# Records shown
╔══
import Summits.Ventures.GridStability.Models.InverterVSM

/-!
# GridStability/Models/InverterMatchingDQ — matching-controlled converter in the converter dq-frame AS PRINTED (Arghir–Jouini–Dörfler 2018 (10a)–(10c)): storage (13), the passivity identity of Thm. 3, and GLOBAL exponential convergence under condition (11)/(17)

Cell `gridfusion` (LADDER-GRIDFUSION, rung G3; seat gridfusion-model-3 (g8); models/MODEL-3-NOTES.md §0 row «matching
control», §1 (P22)); lead g7 RULING 8g (3): #100-cand «G3.c-MATCHING-GFM-GLOBAL-THM». Fifth grid-forming control family
of the structural table (droop band ★ #79 / PLL divergence ★ #75 / dVOC ball ★ #84 / droop+QV box ★ #87) — the one
whose print carries a GLOBAL theorem.

Source (read on the page; corpus key paper:arxiv-1706.09495) [cite: ArghirJouiniDorfler2018] C. Arghir, T. Jouini,
F. Dörfler, Automatica 95 (2018) 273–282 = arXiv:1706.09495: §2.2 averaged model (3a)–(3c) [p0003 L67–L80]; §3 matching
control (6a)–(6b) `m_αβ = μ(−sin θ, cos θ)`, `θ̇ = η v_dc` [p0004 L70–L88]; §3.1 dq-frame closed loop (10a)–(10c)
`C_dc v̇_dc = −G_dc v_dc + i_dc − (μ/2) e₂ᵀ i_dq`, `L i̇_dq = −R i_dq − v_dc ηL J i_dq + (μ/2) e₂ v_dc − v_dq`,
`C v̇_dq = −G v_dq − v_dc ηC J v_dq − i_l,dq + i_dq` («independent of the angle state variable») [p0005 L1–L19];
Thm. 3 (strict passivity in dq-frame), condition (11) `C²‖v*_dq‖²/(4G) + L²‖i*_dq‖²/(4R) < G_dc/η²`, error system
(12), storage `V₁ = ½C_dc ṽ_dc² + ½L ĩᵀĩ + ½C ṽᵀṽ` (13), `V̇₁ = −x̃ᵀQx̃ − ṽ_dqᵀĩ_l,dq + ĩ_dc ṽ_dc`,
`Q = [[G_dc, ½(ηLJi*)ᵀ, ½(ηCJv*)ᵀ], [·, RI, 0], [·, 0, GI]]` (14) [p0005 L24–L119]; §3.2 P-control (15)
`i_dc = i_dc,ref − K_p(v_dc − v_dc,ref)`, load (16) `i_l = (G_l I + B_l J)v + s_l` (constant `s_l` in the dq-frame),
Cor. 4: under (17) (= (11) with `G_dc + K_p`, `G + G_l`) «the steady state x* is unique and globally asymptotically
stable» [p0005 L124–L140, p0006 L1–L40]. `J = [[0, −1], [1, 0]]`, `e₂ = (0, 1)`.

WHAT IS TYPED / CERTIFIED (kernel; std axioms; 0 kit). §1 `MatchingDQ`: (10a)–(10c) with (15), (16) substituted — the
SAME equations with `G_dc ↦ G_dc + K_p`, `i_dc ↦ i_dc,ref + K_p v_dc,ref`, `G ↦ G + G_l`, an extra skew term `−B_l J v`,
`i_l ↦ s_l`; the bare (10) is `B_l = 0`. State `(v_dc, i_d, i_q, v_d, v_q) : Fin 5 → ℝ`. §2 storage (13) about an
equilibrium `x*`; PASSIVITY IDENTITY of Thm. 3 with the incremental port inputs `(ĩ_dc, ĩ_l)`:
`d/dt V₁ = −x̃ᵀQx̃ + ĩ_dc ṽ_dc − ṽ_dqᵀĩ_l` along every solution (`hasDerivWithinAt_storage_port`); closed ports:
`d/dt V₁ = −x̃ᵀQx̃` (`hasDerivWithinAt_storage`) — algebra: the `(μ/2)` switching terms cancel, the `J`-terms are skew.
§3 `x̃ᵀQx̃ ≥ 2ρV₁ ⇒ V₁(t) ≤ V₁(0)e^{−2ρt}` (`storage_le_mul_exp`; for an instance the hypothesis is ONE 5×5 rational
PSD certificate `Q − ρ diag(C_dc, L, L, C, C) ⪰ 0`). §4 the printed condition discharged symbolically:
`m := η²L²‖i*‖²/(4R) + η²C²‖v*‖²/(4G) < G_dc` (= (11)·η²) with `C_dc, L, C, R, G > 0` ⇒ explicit `ρ > 0`
(`exists_rate_of_cond`) ⇒ along EVERY solution on `[0, ∞)` `V₁(x(t) − x*) → 0` (`storage_tendsto_zero_of_cond`) and
the equilibrium is unique (`equilibrium_unique_of_cond`) = Cor. 4 for the MODEL, with a rate.

THREE COLUMNS. CERTIFIED: identities/inequalities above. MODELLED («M_match-dq»): averaged 2-level converter (no
switching ripple), balanced, dq-frame attached to the converter's virtual angle, ONE unit, no network, static shunt
load + co-rotating source (16), no current/modulation limits (MV-INV-5; print: «the analysis does not pertain to a setup
containing multiple (grid-forming) inverters» [p0006 L44–L47]). «Global» = of the ERROR equilibrium of this closed-port
model under (11). NOT typed: the αβ↔dq change of frame to `InverterVSM.Matching` ([cite: JouiniSun2022] §2.1);
existence of `x*`. VALIDATED: nothing. No declaration says a converter is stable.
-/
noncomputable section

open Real Set Filter Finset Topology

namespace Summit.Ventures.GridStability.Models

/-- Parameters of the dq-frame matching-controlled converter (10a)–(10c) with the dc-side P-control (15) and the static
load (16) substituted [cite: ArghirJouiniDorfler2018, (10), (15), (16)]: `Cdc`, total dc conductance `Gdc` (printed
`G_dc + K_p`), constant dc injection `idc` (printed `i_dc,ref + K_p v_dc,ref`), filter `L`, `R`, `C`, total shunt
conductance `G` (printed `G + G_l`), load susceptance `Bl`, gain `η`, modulation amplitude `μ`, constant load source
`s = (s₁, s₂)` (dq components of `s_l`). MODELLED: MV-INV-5. -/
structure MatchingDQ where
  /-- dc-link capacitance `C_dc` -/ Cdc : ℝ
  /-- total dc conductance `G_dc + K_p` -/ Gdc : ℝ
  /-- constant dc current injection `i_dc,ref + K_p v_dc,ref` -/ idc : ℝ
  /-- filter inductance `L` -/ L : ℝ
  /-- filter resistance `R` -/ R : ℝ
  /-- filter capacitance `C` -/ C : ℝ
  /-- total shunt conductance `G + G_l` -/ G : ℝ
  /-- load shunt susceptance `B_l` -/ Bl : ℝ
  /-- matching gain `η = ω₀ / v_dc,ref` -/ η : ℝ
  /-- modulation amplitude `μ` -/ μ : ℝ
  /-- load current source, d component -/ s₁ : ℝ
  /-- load current source, q component -/ s₂ : ℝ

namespace MatchingDQ

variable (K : MatchingDQ)

/-- State `x = (v_dc, i_d, i_q, v_d, v_q)` indexed by `Fin 5`. -/
abbrev State : Type := Fin 5 → ℝ

/-- Right-hand sides of (10a)–(10c) (with (15), (16)) BEFORE division by `C_dc, L, L, C, C`:
`C_dc v̇_dc = −G_dc v_dc + i_dc − (μ/2) i_q`; `L i̇_d = −R i_d + ηL v_dc i_q − v_d`;
`L i̇_q = −R i_q − ηL v_dc i_d + (μ/2) v_dc − v_q`; `C v̇_d = −G v_d + ηC v_dc v_q + B_l v_q + i_d − s₁`;
`C v̇_q = −G v_q − ηC v_dc v_d − B_l v_d + i_q − s₂` (`J i = (−i_q, i_d)`, `e₂ = (0, 1)`).
[cite: ArghirJouiniDorfler2018, (10a)–(10c), (15), (16)] -/
def rhs (x : State) : State :=
  ![-(K.Gdc * x 0) + K.idc - K.μ / 2 * x 2,
    -(K.R * x 1) + K.η * K.L * x 0 * x 2 - x 3,
    -(K.R * x 2) - K.η * K.L * x 0 * x 1 + K.μ / 2 * x 0 - x 4,
    -(K.G * x 3) + K.η * K.C * x 0 * x 4 + K.Bl * x 4 + x 1 - K.s₁,
    -(K.G * x 4) - K.η * K.C * x 0 * x 3 - K.Bl * x 3 + x 2 - K.s₂]

/-- Storage coefficients `(C_dc, L, L, C, C)` of (13). -/
def coef : State := ![K.Cdc, K.L, K.L, K.C, K.C]
/-- The vector field of (10a)–(10c): `ẋ_k = rhs_k(x) / coef_k`. -/
def field (x : State) : State := fun k => K.rhs x k / K.coef k

/-- A curve solves the dq-frame model (10a)–(10c) on the time set `s` (tree convention: `HasDerivWithinAt` within
`s`). [cite: ArghirJouiniDorfler2018, (10a)–(10c)] -/
def IsSolutionOn (γ : ℝ → State) (s : Set ℝ) : Prop :=
  ∀ t ∈ s, HasDerivWithinAt γ (K.field (γ t)) s t

/-- `x*` is an equilibrium (the steady state `x* = (v*_dc, i*_dq, v*_dq)` of Thm. 3 / Cor. 4): all right-hand sides
vanish. Existence is NOT claimed here. [cite: ArghirJouiniDorfler2018, Thm. 3] -/
def IsEquilibrium (xs : State) : Prop := ∀ k, K.rhs xs k = 0

/-- The incremental storage function (13) about `x*`:
`V₁ = ½ C_dc ṽ_dc² + ½ L (ĩ_d² + ĩ_q²) + ½ C (ṽ_d² + ṽ_q²)`, `x̃ = x − x*`. [cite: ArghirJouiniDorfler2018, (13)] -/
def storage (xs x : State) : ℝ := (∑ k, K.coef k * (x k - xs k) ^ 2) / 2

/-- The dissipation quadratic form `x̃ᵀ Q x̃` of (14) (closed ports):
`G_dc ṽ_dc² + R‖ĩ‖² + G‖ṽ‖² + η ṽ_dc (L ĩᵀJ i* + C ṽᵀJ v*)`, `ĩᵀ J i* = ĩ_q i*_d − ĩ_d i*_q`.
[cite: ArghirJouiniDorfler2018, (14)] -/
def dissipation (xs x : State) : ℝ :=
  K.Gdc * (x 0 - xs 0) ^ 2 + K.R * ((x 1 - xs 1) ^ 2 + (x 2 - xs 2) ^ 2)
    + K.G * ((x 3 - xs 3) ^ 2 + (x 4 - xs 4) ^ 2)
    + K.η * (x 0 - xs 0) * (K.L * ((x 2 - xs 2) * xs 1 - (x 1 - xs 1) * xs 2)
        + K.C * ((x 4 - xs 4) * xs 3 - (x 3 - xs 3) * xs 4))

/-! ## §2 The dissipation identity of Theorem 3 (closed ports) -/

/-- **Algebraic core of Thm. 3.** At an equilibrium `x*`: `Σ_k x̃_k · rhs_k(x) = −x̃ᵀQx̃` for every state `x`
(the modulation terms cancel — lossless switching — and the `J`-terms are skew).
[cite: ArghirJouiniDorfler2018, proof of Thm. 3] -/
theorem sum_err_mul_rhs (xs x : State) (hxs : K.IsEquilibrium xs) :
    ∑ k, (x k - xs k) * K.rhs x k = -K.dissipation xs x := by
  have h0 := hxs 0; have h1 := hxs 1; have h2 := hxs 2; have h3 := hxs 3; have h4 := hxs 4
  simp only [rhs, Matrix.cons_val_zero, Matrix.cons_val_one, Matrix.cons_val] at h0 h1 h2 h3 h4
  simp only [Fin.sum_univ_five, rhs, dissipation, Matrix.cons_val_zero, Matrix.cons_val_one, Matrix.cons_val]
  linear_combination (x 0 - xs 0) * h0 + (x 1 - xs 1) * h1 + (x 2 - xs 2) * h2 + (x 3 - xs 3) * h3
    + (x 4 - xs 4) * h4

/-- Right-hand sides with the incremental PORT inputs of Thm. 3 added: `u = (ĩ_dc, ĩ_l,d, ĩ_l,q)` enters as
`+ĩ_dc` in (10a) and `−ĩ_l,dq` in (10c) (input `u = (i_dc, −i_l,dq)`, output `y = (v_dc, v_dq)`).
[cite: ArghirJouiniDorfler2018, (10), (12)] -/
def rhsPort (u : ℝ × ℝ × ℝ) (x : State) : State :=
  ![K.rhs x 0 + u.1, K.rhs x 1, K.rhs x 2, K.rhs x 3 - u.2.1, K.rhs x 4 - u.2.2]

/-- The vector field with port inputs: `ẋ_k = rhsPort_k(u, x) / coef_k`. -/
def fieldPort (u : ℝ × ℝ × ℝ) (x : State) : State := fun k => K.rhsPort u x k / K.coef k

/-- **Passivity identity of Thm. 3 (algebraic core, open ports).** At an equilibrium `x*` of the closed-port
system: `Σ_k x̃_k · rhsPort_k(u, x) = −x̃ᵀQx̃ + ĩ_dc ṽ_dc − ṽ_dqᵀ ĩ_l,dq` — the supply rate of the port pair
`(ĩ_dc, −ĩ_l,dq) / (ṽ_dc, ṽ_dq)`. [cite: ArghirJouiniDorfler2018, Thm. 3] -/
theorem sum_err_mul_rhsPort (xs x : State) (hxs : K.IsEquilibrium xs) (u : ℝ × ℝ × ℝ) :
    ∑ k, (x k - xs k) * K.rhsPort u x k
      = -K.dissipation xs x + u.1 * (x 0 - xs 0) - ((x 3 - xs 3) * u.2.1 + (x 4 - xs 4) * u.2.2) := by
  have h := K.sum_err_mul_rhs xs x hxs
  simp only [Fin.sum_univ_five] at h
  simp only [Fin.sum_univ_five, rhsPort, Matrix.cons_val_zero, Matrix.cons_val_one, Matrix.cons_val]
  linear_combination h

variable {K}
╚══
# Problem
What is the number of lines in the listing above that hold "static"? Respond with that number and nothing else.

# Result below
2